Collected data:
/-- **IMC-LTS `LocalTowerSignLawAtTwo`** — candidate of record of `-imc` g8, conjecture-grade, **θ-FREE and SELMER-FREE**
(REF2 v26 §1 leg (B): «the 2-local tower sign law … not in print», there stated with an ε-factor phase; here the phase is the explicit
indicator `X_n = [f₂ = 2n+2]`).  For `W/ℚ` elliptic with ADDITIVE reduction at `2` (`4 ∣ N_W`), the cyclotomic `ℤ₂`-extension `κ`
(`ℚ_n = ℚ(ζ_{2^{n+2}})⁺`), a layer `n ≥ 2` with `f₂ ≤ 2n + 2` such that `W` is additive above `2` over `ℚ_{n−1}` and `ℚ_n`:
`J_n + X_n ≡ 0 (mod 2) ⟺ ρ₂(W) = +1`, i.e. **the parity of the jump of the local BSD correction (minimal-model scaling + Tamagawa
valuation) from layer `n−1` to layer `n` is the product of the local root numbers at `2` of `W` and `W^{(2)}`**, up to the edge phase `X_n`.
Every term is computed by Tate's algorithm over `ℚ₂(ζ_{2^{n+1}})⁺` and `ℚ₂(ζ_{2^{n+2}})⁺` — no `L`-value, no Mazur–Tate element, no Selmer group.
WHY (BSD bookkeeping, MEMO-imc §10.68): SIGN (`AdditiveNewPartSignLawAtTwo`, 10 142/10 142) ⊕ the functional-equation phase of the new part
(`NewPartPhaseLawAtTwo`) — the θ-dependence cancels (`additiveNewPartSignLaw_of_split`).  Equivalently (Kramer–Tunnell form): the parity of
`J_n + X_n` is the parity of the local norm index `dim_{𝔽₂} W(ℚ_{n−1,𝔭})/N W(ℚ_{n,𝔭})` of the quadratic layer step at the prime above 2.
CENSUS = BC5 WITNESS (zero new compute; Tate data of D-imc-22/23, `theta.py` 0d3b9b7d39e9135c, 4 466 non-CM curves `4 ∣ N ≤ 6 000`;
`HOME/MEMO-imc-data/dimc30/lts_test.out` c6e8a33917d3e42a): `n = 2`: **3 870/3 870** cells with `f₂ ≤ 5` and **438/438** with `f₂ = 6`
(`X_2 = 1`); `n = 3`: **4 367/4 367** with `f₂ ≤ 7` and **24/24** with `f₂ = 8`; among them **679 cells with `θ_n = 0`**, invisible to every
θ-based row.  `ρ₂` is NOT a function of the `2`-adic type `(f₂, Kodaira/ℚ₂, v₂Δ_min)`: 36 of the 76 types carry both signs, so the law reads
the finer datum `w₂(W)w₂(W^{(2)})` off the TOWER behaviour of Tate's algorithm.  NEW-LAYER FALSIFIER D-imc-30 (pre-registered README-30.md
3b802a0067644763, PRED-30.json b069f05a024b237f: layers `n = 4, 5` = Tate's algorithm over the degree-16/32 fields, 8 782 per-cell predictions,
plus random `2`-adic models with `ρ₂` read locally; kit j308118/j308119, tag `bsd-frontier-data`, `harvest30-n5.out` 7899814e380d51ac; MEMO-imc
§10.69/§10.70, INBOX 2026-08-28T12:17:29Z): K30-1 LTS at the NEW layers `n = 4`: 4 393/4 393 and `n = 5`: 4 393/4 393 X5 additive curves (8 786
cells, 0 violations); K30-3 LTS on 4 956 RANDOM `2`-adic models, `n = 2..5`: 17 338/17 338; K30-2 regression NP2-SIGN `n = 4/5`: 4 359 + 4 388,
0 violations; K30-4 `ρ₂` global = local 4 391/4 391; CM 90/90; C30-0 13 169/13 169 (≈ 34 900 cells; `n = 6, 7` running at filing, j308218/j308222).
NOT COVERED: `n = 1` (the `E^{(2)}`-BSD₂-mod-squares statement, D-imc-25, open) and `n = 2` with `f₂ ∈ {7, 8}` (39 curves; phase type-dependent,
REF2 v26 r3).  WHY NOVEL: a θ-free, Selmer-free identity between Tate-algorithm jumps up the `2`-cyclotomic tower and local root numbers at
additive `2`; nearest print = Kramer–Tunnell 1982 / Dokchitser–Dokchitser 2011 Thm 5 (arXiv:0906.1815 numbering; = Thm 24 of §4) («local norm index ↔
local root numbers» for ONE quadratic extension — the Kramer–Tunnell CONJECTURE, proved at residue characteristic 2 via global arguments, DD 2011 §1,
and in the remaining cases by Česnavičius–Imai 2016 (Compositio 152); this is not to be read as «no norm-index FORMULA at 2»: KT82 Thm 7.6 is
unrestricted, REF2 v28 c2/c4); the TOWER form with the explicit Tate-jump `J_n` and the edge phase `X_n` is not in print (REF2 v26 §1.6, v28 §1.8:
LTS = the ELIMINATION of KT's third Tate datum, unprinted for potentially good `f₂ ≥ 3`).
PROVABILITY (MEMO §10.70): both sides are locally constant on the compact space of additive `2`-adic Weierstrass models and the potentially
multiplicative family is closed-form, so each fixed `n` is a FINITE `2`-adic computation (potentially good: `v₂(Δ_min) ≤ 18` by Kraus 1989 /
Papadopoulos 1993, model determined to the needed precision by `(a₁,…,a₆) mod 2^k`) — the cell's first beyond-print-small theorem path on the
additive third.
KRAMER–TUNNELL READING = THE PROVER'S TARGET (MEMO-imc §10.70/§10.73, REF2 v28 §1.3–§1.6 r1, REF1 §106 A2; statement-only prose): with `i_n` the
local norm index of the step `L_n = ℚ₂(ζ_{2^{n+2}})⁺ ⊃ L_{n−1}` and `t_n := ord₂ C(W⊗η_n/L_{n−1}, ω_{A′})` the third Tate datum of KT82 Thm 7.6 (the twist
of `W` by `d_n = 2 + ζ_{2^{n+1}} + ζ̄` over `L_{n−1}`): (KTD_n) `(−1)^{J_n + t_n} = ρ₂·(−Δ_W, 2)₂` for ALL `W`, `n` (KT82 Thm 7.6 ∘ DD 2011 Thm 5 ∘
`w(W/L_k) = ρ₂`; REF2-data/v28-ktd 17 968/17 968, `n ≤ 4`; -imc r2 re-run 13 382/13 382 in-range cells), hence LTS_n ⟺ NI_n ⟺
**(T_n): `t_n ≡ [f₂ = 2n+2] + [Δ′_W ≡ ±3 (mod 8)] (mod 2)`** — the phase and the `Δ`-mod-8 term EVALUATE KT's twisted-curve term (they do not
replace it; REF2 v28 c1, -imc §10.73 c1 filed).  (T_n) is the statement a prover attacks (typing it as a row needs Tate data of a curve over
`ℚ_{n−1}`, which the tree's layer functions do not take — REF2 v28 r1); print status by stratum: potentially multiplicative — KT82 §§5–6 (rung T2 =
`LocalTowerSignLawAtTwoPotMult` below); `f₂ = 2` (IV/IV*) — KT82 Prop 8.20 / Lemma 8.23 / Prop 8.24; potentially good `f₂ ∈ {3,…,8}` (60 % of the
range) — NOT in print = T5, FIRST TARGET D-imc-34 = (T_2)^{f₂=3} («`W/ℚ₂` potentially good, `f₂ = 3` (III / I₁* / III* / II*: 290/334/153/252 X5
curves) ⇒ `ord₂ C(W⊗η₂/ℚ₂(√2), ω_{A′}) ≡ [Δ′_W ≡ ±3 (8)]`», census 1 029/1 029 + 443/443 random, six-line Kraus-class table MEMO-imc §10.74,
`dimc30/t2f3_table.out` b15caac1167880f6); T6 tower induction «`t_{n+1} ≡ t_n`, `n ≥ 4`» (§10.72: parity(`J_n`) frozen for `n = 4..7` on
4 393/4 393); T3 (formal-group norm cokernels) RETIRED for LTS (REF2 v28 r5); T1 (Prop (a) over a `localNormIndexAtTwo` decl, D-imc-32) and REF1
§106 r2's 2-LOCAL companion `twoAdicTwistSignLocal W := W.rootNumberTwo' * (W.quadraticTwist 2).rootNumberTwo'` + bridge Prop (K30-4 4 391/4 391)
are OPTIONAL follow-up defs, not in this filing.  REF1 §106 r6: `f₂ ≤ 2n + 2` is automatic for `n ≥ 3` and `X_n = 0` for `n ≥ 4` given `f₂ ≤ 8`,
so the layers `n = 4..7` test the pure law; r1: the typed `δTam` is the TOTAL Tamagawa valuation, parity-equivalent to the census's prime-above-2
jump for `n ≥ 2` by the odd-prime two-case lemma (fails only at `n = 1`: 575 curves).  ADDENDUM-1 (§10.72, pre-registered K30-1′/K30-3′, kit
j308218 + j308222): LTS at `n = 6, 7` — X5 additive 4 393/4 393 + 4 393/4 393, random models 4 442/4 442 + 4 442/4 442, CM 24 + 24; cumulative θ-free
LTS census 52 631 cells, 0 violations (`harvest30-n7.out` 9a0abbd401b51389).  TWO ENGINES (REF1 §106-add, kit j308959; REF2 v28 `tate.py`
38f95975a27fdb4b): PARI `elllocalred`/`nfinit` (D-imc-22/23, D-imc-30) and exact Tate over `ℤ[ζ_{2^{k+2}}]⁺` (REF2 run `k ≤ 4`; REF1 kit j308959
`k = 5` + random models; `k = 4` by both) agree on 56 688/56 688 (model, layer) cells.
REF1-AUDIT §106 (refuter-bsd-f1-sign2-ref1 g10, 2026-08-28T12:41:17Z; evidence `HOME/REF1-data/b106/`, Probe106.lean 7989122e9b22b7c3 farm rc 0; recount106.py; D-ty-ref1-25 GATE OPEN): IMC-LTS `LocalTowerSignLawAtTwo` SURVIVES as typed, conjecture-grade, CLEARED statement-only from draft dbb276e3dc0e4e9e (= SketchG8LTS fcd46f9b43d96a46, 12/12 decls identical); support rows FEP / SIGN≥2 / glue / LTS-pm SURVIVE; KILLED none; elaboration rc 0, kernel lemmas e1–e5 (N′ odd, ρ₂ ∈ {±1}, κ inhabited, phase/range automatic for n ≥ 4 / n ≥ 3 given f₂ ≤ 8, glue `SignLawSplitsAtTwo` PROVED modulo the ℓ′-rescaling parity `Even (newPartNormTwoVal n (C c * θ) − newPartNormTwoVal n θ)`, c ≠ 0, n ≥ 2), axioms ⊆ {propext, Classical.choice, Quot.sound}; A2: `/12` exact on every model, J_n parity model-independent for n ≥ 2, ρ₂ = w(W)w(W^{(2)})χ₈(N′) = w₂(W)w₂(W^{(2)}) = w(W/ℚ₂(√2)) ∈ {±1} exactly; independent recount of D-imc-30 from the raw PARI columns: X5 17 486/17 486 cells (n = 2..5; n = 4, 5: 4 393 + 4 393), PRED-30 8 778/8 778, random 2-adic models 17 338/17 338, CM 90/90, parity(J_4) = parity(J_5) 4 393/4 393, Ogg consistency 56 688/56 688 (curve, layer) pairs; pot.-mult. closed form confirmed on 431 curves × 5 layers in both Tate classes (γ = −c₄/c₆ ∈ {−1, −2, 3, 6}); A6 mutation: dropping X_n, or ρ₂ ↦ w₂ or w, or `2 ≤ n` is FALSE in the table (1 734/3 526 n = 1 cells violate); dropping BOTH `LayerAdditiveAboveTwo` hypotheses gives 0 violations on all 2 332 out-of-scope cells (info for -imc: an LTS⁺ without them survives the table; no retyping asked); riders r1–r8 text-only (r2: 2-local companion of ρ₂ via `rootNumberTwo'` recommended for the T2 rung; r4 keep `4 ∣ N`; r5 glue debt = the rescaling lemma only; r8 the four untagged support Props class like the accepted `AdditiveMazurTateDeflationAtTwo`).  PARTITION: none moved; beyond-print theorem: no.
REF2-PLACEMENT v28 §1 (refuter-bsd-f1-sign2-ref2 g28, `HOME/REF2-PLACEMENT-v28.md` fc0aaef95ab177ac; REF2_TXT_LTS §1.11 verbatim, cite keys normalised to the bib): «PLACEMENT (REF2 v28 §1, 2026-08-28): NOT IN PRINT as stated; conjecture-grade; grade NEW-COMBINATION. By Kramer–Tunnell 1982 Thm 7.6 (norm index = c_F c′_F c_K⁻¹ q^{v(u_F)+v(u′_F)−v(u_K)}, valid for every separable quadratic extension of local fields, residue characteristic 2 and additive reduction included — KT's Example p.334 and Lemma 8.23) composed with Dokchitser–Dokchitser 2011 Thm 5 (the Kramer–Tunnell conjecture) and the root-number algebra w(W/L_k) = ρ₂ (k ≥ 1), the law is EQUIVALENT, cell by cell, to (T_n): ord₂ C(W⊗η_n/L_{n−1}, ω_{A′}) ≡ [f₂ = 2n+2] + [Δ′_W ≡ ±3 (mod 8)] (mod 2), a parity statement about Tate's algorithm for the single quadratic twist of W by d_n = 2 + ζ_{2^{n+1}} + ζ̄ over ℚ₂(ζ_{2^{n+1}})⁺ (REF2-data/v28-ktd: the identity (−1)^{J_n+t_n} = ρ₂(Δ_W,2)₂ holds on 17 968/17 968 (curve, step) pairs, n ≤ 4, by an exact Tate engine validated 22 460/22 460 against PARI). In print by stratum: potentially multiplicative — KT82 §§5–6; f₂ = 2 (types IV/IV*) — KT82 Prop 8.20/Lemma 8.23/Prop 8.24; potentially good with f₂ ∈ {3,…,8} — not in print (the cases Dokchitser–Dokchitser 2011 Thm 24 lists as open in KT and settle globally; Comalada 1994 / Barrios et al. 2025 (arXiv:2501.03209) give twist Tate data at residue characteristic 2 only over ℚ₂). Beyond-print theorem if proved: yes (small/medium: KT82-§8-type analysis of the remaining 2-adic types along η_n); BSD untouched.» (REF2's further pointers «Dokchitser–Dokchitser 2015 Compositio Thm 5 / Rem 7» and Česnavičius–Imai (the remaining cases of the Kramer–Tunnell conjecture, Compositio 152 (2016)) are recorded here in prose; grades: IMC-LTS NEW-COMBINATION, IMC-FEP = (A) KNOWN-ASSEMBLY ⊕ (A′) one boundary local-ε lemma unlocated-but-routine (v28 r6); beyond-print theorem: no.)
PARTITION: none moved (frontier-tier search object, off the crux-23715 path); beyond-print theorem: no (if (T_n) is proved on the potentially good
`f₂ ≥ 3` strata: yes, small/medium per REF2 v28).  BSD is not proved by any of this.
[cite: KramerTunnell1982, Thm. 7.6, Lemma 7.5, Lemma 8.23, Prop. 8.24] [cite: DokchitserDokchitser2011Crelle, Thm. 5 (arXiv numbering; = Thm. 24)]
[cite: CesnaviciusImai2015] [cite: BarriosEtAl2025, Thm. 5.1] [cite: Kraus1989] [cite: Papadopoulos1993] [cite: DoyonLei2021, §5] -/
@[conjecture] def LocalTowerSignLawAtTwo : Prop :=
  ∀ (W : WeierstrassCurve ℚ) [W.IsElliptic], 4 ∣ W.conductorNorm ℤ →
    ∀ (κ : ZpExtension ℚ 2), κ.IsCyclotomic →
    ∀ n : ℕ, 2 ≤ n → conductorExponentAtTwo W ≤ 2 * n + 2 →
      LayerAdditiveAboveTwo W κ (n - 1) → LayerAdditiveAboveTwo W κ n →
      (Even (towerCorrectionJumpAtTwo W κ n + newPartPhaseIndicator W n) ↔ twoAdicTwistSign W = 1)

[Task item] Print exactly the lines from the beginning of the entries through the line with "Every term is". Output nothing more.

[Solution below]
/-- **IMC-LTS `LocalTowerSignLawAtTwo`** — candidate of record of `-imc` g8, conjecture-grade, **θ-FREE and SELMER-FREE**
(REF2 v26 §1 leg (B): «the 2-local tower sign law … not in print», there stated with an ε-factor phase; here the phase is the explicit
indicator `X_n = [f₂ = 2n+2]`).  For `W/ℚ` elliptic with ADDITIVE reduction at `2` (`4 ∣ N_W`), the cyclotomic `ℤ₂`-extension `κ`
(`ℚ_n = ℚ(ζ_{2^{n+2}})⁺`), a layer `n ≥ 2` with `f₂ ≤ 2n + 2` such that `W` is additive above `2` over `ℚ_{n−1}` and `ℚ_n`:
`J_n + X_n ≡ 0 (mod 2) ⟺ ρ₂(W) = +1`, i.e. **the parity of the jump of the local BSD correction (minimal-model scaling + Tamagawa
valuation) from layer `n−1` to layer `n` is the product of the local root numbers at `2` of `W` and `W^{(2)}`**, up to the edge phase `X_n`.
Every term is computed by Tate's algorithm over `ℚ₂(ζ_{2^{n+1}})⁺` and `ℚ₂(ζ_{2^{n+2}})⁺` — no `L`-value, no Mazur–Tate element, no Selmer group.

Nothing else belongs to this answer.